/-- NOT IN PRINT; OUR BOOKKEEPING.  **THE V-LAW AT THE SLOT DERIVATIVE (road-P2's currency), FOR EVERY KERNEL `K` AND EVERY BLOCK-CONSTANT `Ψ = ψ ∘ blk Lc`** (box root
`ρ = toSite r`, every level `j`, all `cE cVH cΛ`, slot `(ν, y′)`, multiplier leg `(μ, p)`):
`Σ'_x Σ_κ₂ (dM K Lc S_j M1_j ν y′) p x (inr μ)(inl κ₂)·(dz Ψ)_κ₂(x)
   = −(cVH·wVH d Lc j)·(dz ψ)_μ(blk Lc p)·Σ_κ′ Σ'_u′ 𝟙[blk Lc (u′ + e_κ′) = blk Lc p]·colH K Lc ν y′ κ′ u′·linSymAt ρ Lc p u′ (inr μ)(inl κ′)`
— p2 g40's `dM_inr_inl` then §1 termwise.  NO decay of `K`, NO bound on `ψ`: for fixed `p` the border entries vanish unless `x ∈ nearBox (blk p)` (g47
`vhSAt_inr_inl_eq_zero_of_not_mem`) and `u′ ∈ nearBox (blk p) ∪ nearBox (blk x)` (`LinearGaugeVH.vhSAt_eq_zero_of_not_mem`), so every sum is finite and Fubini is
`Finset.sum_comm`.  The right-hand side has the shape of road-P2 g43's displayed `hP` (`𝟙[blk(u+e_κ) = y]·colH G(e) κ u·…`). -/
theorem tsum_dM_inr_inl_mul_dz_blockPot (K : MKer (d + 1) (Fib d)) (hLc : 1 ≤ Lc) {r : Fin (d + 1) → ℕ} (hr : r ∈ box (d + 1) Lc)
    (cE cVH cΛ : ℝ) (j : ℕ) (ν : Fin (d + 1)) (y' p : Site (d + 1)) (μ : Fin (d + 1)) {Ψ : Site (d + 1) → ℝ} (ψ : Site (d + 1) → ℝ)
    (hΨ : ∀ x, Ψ x = ψ (blk Lc x)) :
    ∑' x, ∑ κ₂, dM K Lc (SpureRecAt d Lc (toSite r) cE cVH cΛ j) (M1At d Lc (toSite r) cΛ j) ν y' p x (Sum.inr μ) (Sum.inl κ₂) * dz Ψ κ₂ x
      = -(cVH * wVH d Lc j) * dz ψ μ (blk Lc p)
          * ∑ κ', ∑' u', (if blk Lc (u' + unitVec κ') = blk Lc p then (1 : ℝ) else 0) * colH K Lc ν y' κ' u'
              * linSymAt (toSite r) Lc p u' (Sum.inr μ) (Sum.inl κ') := by
  set V : Fin (d + 1) → Site (d + 1) → Site (d + 1) → Fin (d + 1) → ℝ :=
    fun κ' u' x κ₂ => vhSAt (toSite r) d Lc rfl κ' u' p x (Sum.inr μ) (Sum.inl κ₂) with hV
  set Sx : Finset (Site (d + 1)) := nearBox Lc (blk Lc p) with hSx
  have hVx : ∀ κ' u' κ₂ x, x ∉ Sx → V κ' u' x κ₂ = 0 := fun κ' u' κ₂ x hx =>
    vhSAt_inr_inl_eq_zero_of_not_mem hr κ' u' p μ κ₂ hx
  set Su : Finset (Site (d + 1)) := nearBox Lc (blk Lc p) ∪ Sx.biUnion (fun x => nearBox Lc (blk Lc x)) with hSu
  have hVu : ∀ κ' κ₂ x, x ∈ Sx → ∀ u', u' ∉ Su → V κ' u' x κ₂ = 0 := by
    intro κ' κ₂ x hx u' hu'
    refine LinearGaugeVH.vhSAt_eq_zero_of_not_mem hr κ' p x (Sum.inr μ) (Sum.inl κ₂) ?_
    intro hmem
    rw [Finset.mem_union] at hmem
    exact hu' (Finset.mem_union.2 (hmem.elim (fun h1 => Or.inr (Finset.mem_biUnion.2 ⟨x, hx, h1⟩)) Or.inl))
  have hQu : ∀ κ' u', u' ∉ Su → linSymAt (toSite r) Lc p u' (Sum.inr μ) (Sum.inl κ') = 0 := by
    intro κ' u' hu'
    have hu'' : u' ∉ nearBox Lc (blk Lc p) := fun h => hu' (Finset.mem_union.2 (Or.inl h))
    rw [linSymAt_inr_inl]
    split_ifs
    · exact linKerAt_eq_zero hr (f := (κ', u')) (by rwa [mem_nearBox] at hu'')
    · rfl
  -- Step A: p2's block reduction termwise; the `x`-sum is finite; Step B: so is the `u'`-sum; Step C: §1 per background bond; Steps D∕E: finite rearrangement
  have eA : ∀ x, ∑ κ₂, dM K Lc (SpureRecAt d Lc (toSite r) cE cVH cΛ j) (M1At d Lc (toSite r) cΛ j) ν y' p x (Sum.inr μ) (Sum.inl κ₂) * dz Ψ κ₂ x
      = ∑ κ₂, ((cVH * wVH d Lc j) * ∑ κ', ∑' u', colH K Lc ν y' κ' u' * V κ' u' x κ₂) * dz Ψ κ₂ x := fun x =>
    Finset.sum_congr rfl fun κ₂ _ => by rw [dM_inr_inl]
  have hxsupp : ∀ x ∉ Sx, ∑ κ₂, ((cVH * wVH d Lc j) * ∑ κ', ∑' u', colH K Lc ν y' κ' u' * V κ' u' x κ₂) * dz Ψ κ₂ x = 0 := by
    intro x hx
    refine Finset.sum_eq_zero fun κ₂ _ => ?_
    have h0 : ∀ κ', ∑' u', colH K Lc ν y' κ' u' * V κ' u' x κ₂ = 0 := fun κ' => by
      rw [show (fun u' => colH K Lc ν y' κ' u' * V κ' u' x κ₂) = fun _ => 0 from funext fun u' => by rw [hVx κ' u' κ₂ x hx, mul_zero]]
      exact tsum_zero
    simp only [h0, Finset.sum_const_zero, mul_zero, zero_mul]
  rw [tsum_congr eA, tsum_eq_sum (s := Sx) hxsupp]
  have eB : ∀ x ∈ Sx, ∑ κ₂, ((cVH * wVH d Lc j) * ∑ κ', ∑' u', colH K Lc ν y' κ' u' * V κ' u' x κ₂) * dz Ψ κ₂ x
      = ∑ κ₂, ((cVH * wVH d Lc j) * ∑ κ', ∑ u' ∈ Su, colH K Lc ν y' κ' u' * V κ' u' x κ₂) * dz Ψ κ₂ x := by
    intro x hx
    refine Finset.sum_congr rfl fun κ₂ _ => ?_
    congr 2
    refine Finset.sum_congr rfl fun κ' _ => tsum_eq_sum (s := Su) fun u' hu' => ?_
    rw [hVu κ' κ₂ x hx u' hu', mul_zero]
  rw [Finset.sum_congr rfl eB]
  have eC : ∀ κ' u', ∑ x ∈ Sx, ∑ κ₂, V κ' u' x κ₂ * dz Ψ κ₂ x
      = -(dz ψ μ (blk Lc p)) * (if blk Lc (u' + unitVec κ') = blk Lc p then (1 : ℝ) else 0)
          * linSymAt (toSite r) Lc p u' (Sum.inr μ) (Sum.inl κ') := by
    intro κ' u'
    have h := tsum_vhSAt_mul_dz_blockPot hLc hr κ' u' p μ ψ hΨ
    rw [tsum_eq_sum (s := Sx) (fun x hx => Finset.sum_eq_zero fun κ₂ _ => by
      show V κ' u' x κ₂ * dz Ψ κ₂ x = 0
      rw [hVx κ' u' κ₂ x hx, zero_mul])] at h
    exact h
  have eD : ∑ x ∈ Sx, ∑ κ₂, ((cVH * wVH d Lc j) * ∑ κ', ∑ u' ∈ Su, colH K Lc ν y' κ' u' * V κ' u' x κ₂) * dz Ψ κ₂ x
      = (cVH * wVH d Lc j) * ∑ κ', ∑ u' ∈ Su, colH K Lc ν y' κ' u' * (∑ x ∈ Sx, ∑ κ₂, V κ' u' x κ₂ * dz Ψ κ₂ x) := by
    have e1 : ∀ x ∈ Sx, ∑ κ₂, ((cVH * wVH d Lc j) * ∑ κ', ∑ u' ∈ Su, colH K Lc ν y' κ' u' * V κ' u' x κ₂) * dz Ψ κ₂ x
        = (cVH * wVH d Lc j) * ∑ κ', ∑ u' ∈ Su, colH K Lc ν y' κ' u' * (∑ κ₂, V κ' u' x κ₂ * dz Ψ κ₂ x) := by
      intro x _
      simp only [Finset.mul_sum, Finset.sum_mul]
      rw [Finset.sum_comm]
      refine Finset.sum_congr rfl fun κ' _ => ?_
      rw [Finset.sum_comm]
      exact Finset.sum_congr rfl fun u' _ => Finset.sum_congr rfl fun κ₂ _ => by ring
    rw [Finset.sum_congr rfl e1, ← Finset.mul_sum]
    congr 1
    rw [Finset.sum_comm]
    refine Finset.sum_congr rfl fun κ' _ => ?_
    rw [Finset.sum_comm]
    refine Finset.sum_congr rfl fun u' _ => ?_
    rw [Finset.mul_sum]
  rw [eD]
  simp only [eC]
  have eE : ∀ κ', ∑ u' ∈ Su, colH K Lc ν y' κ' u' * (-(dz ψ μ (blk Lc p)) * (if blk Lc (u' + unitVec κ') = blk Lc p then (1 : ℝ) else 0)
        * linSymAt (toSite r) Lc p u' (Sum.inr μ) (Sum.inl κ'))
      = -(dz ψ μ (blk Lc p)) * ∑' u', (if blk Lc (u' + unitVec κ') = blk Lc p then (1 : ℝ) else 0) * colH K Lc ν y' κ' u'
          * linSymAt (toSite r) Lc p u' (Sum.inr μ) (Sum.inl κ') := by
    intro κ'
    rw [tsum_eq_sum (s := Su) (fun u' hu' => by rw [hQu κ' u' hu', mul_zero]), Finset.mul_sum]
    exact Finset.sum_congr rfl fun u' _ => by ring
  simp only [eE, ← Finset.mul_sum]
  ring

end SlotDerivative

/-! ## §3 The tip-inside reading of the rooted one-step kernel = the straight tip-inside contour sum + the near block's axial potential -/

section TipInside

/-- NOT IN PRINT; OUR BOOKKEEPING.  **THE BLOCK AXIAL POTENTIAL OF A TIP-INSIDE TRUNCATION VANISHES ON EVERY OTHER BLOCK** (box root): for `B^{tip}_w κ u := 𝟙[blk L (u + e_κ) = w]·B κ u`
and `y ≠ w`, `LamAt ρ B^{tip}_w L y = 0` — both endpoints of every bond of the axial contours from the root of the block `y` to its points lie in the block `y` (leaf-01's
`bonds_axial` ⨾ `blk_eq_of_hull_block`), so every letter carries the factor `𝟙[y = w] = 0`. -/
theorem LamAt_tipInside_of_ne {L : ℕ} {r : Fin (d + 1) → ℕ} (hr : r ∈ box (d + 1) L) (B : Form1 (d + 1) ℝ) (w : Site (d + 1))
    {y : Site (d + 1)} (hy : y ≠ w) :
    LamAt (toSite r) (fun κ u => (if blk L (u + unitVec κ) = w then (1 : ℝ) else 0) * B κ u) L y = 0 := by
  unfold AveragingContoursRooted.LamAt
  refine Finset.sum_eq_zero fun b hb => List.sum_eq_zero fun a ha => ?_
  obtain ⟨κ', x', -, h2, h3⟩ := bonds_axial _ _ _ a ha
  have e2 : blk L (x' + unitVec κ') = y := by
    have h := blk_eq_of_hull_block y hr hb 0 (x' := x' + unitVec κ') (by simpa using h2)
    rwa [sub_zero] at h
  have h0 : (if blk L (x' + unitVec κ') = w then (1 : ℝ) else 0) * B κ' x' = 0 := by rw [e2, if_neg hy, zero_mul]
  rcases h3 with e | e
  · rw [e]; exact h0
  · rw [e, neg_eq_zero]; exact h0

::::::

Problem requirements:
Beginning at the first line of the records, give again each line exactly as written, ending with the line that contains "The right-hand side".

Result for this exercise:
/-- NOT IN PRINT; OUR BOOKKEEPING.  **THE V-LAW AT THE SLOT DERIVATIVE (road-P2's currency), FOR EVERY KERNEL `K` AND EVERY BLOCK-CONSTANT `Ψ = ψ ∘ blk Lc`** (box root
`ρ = toSite r`, every level `j`, all `cE cVH cΛ`, slot `(ν, y′)`, multiplier leg `(μ, p)`):
`Σ'_x Σ_κ₂ (dM K Lc S_j M1_j ν y′) p x (inr μ)(inl κ₂)·(dz Ψ)_κ₂(x)
   = −(cVH·wVH d Lc j)·(dz ψ)_μ(blk Lc p)·Σ_κ′ Σ'_u′ 𝟙[blk Lc (u′ + e_κ′) = blk Lc p]·colH K Lc ν y′ κ′ u′·linSymAt ρ Lc p u′ (inr μ)(inl κ′)`
— p2 g40's `dM_inr_inl` then §1 termwise.  NO decay of `K`, NO bound on `ψ`: for fixed `p` the border entries vanish unless `x ∈ nearBox (blk p)` (g47
`vhSAt_inr_inl_eq_zero_of_not_mem`) and `u′ ∈ nearBox (blk p) ∪ nearBox (blk x)` (`LinearGaugeVH.vhSAt_eq_zero_of_not_mem`), so every sum is finite and Fubini is
`Finset.sum_comm`.  The right-hand side has the shape of road-P2 g43's displayed `hP` (`𝟙[blk(u+e_κ) = y]·colH G(e) κ u·…`). -/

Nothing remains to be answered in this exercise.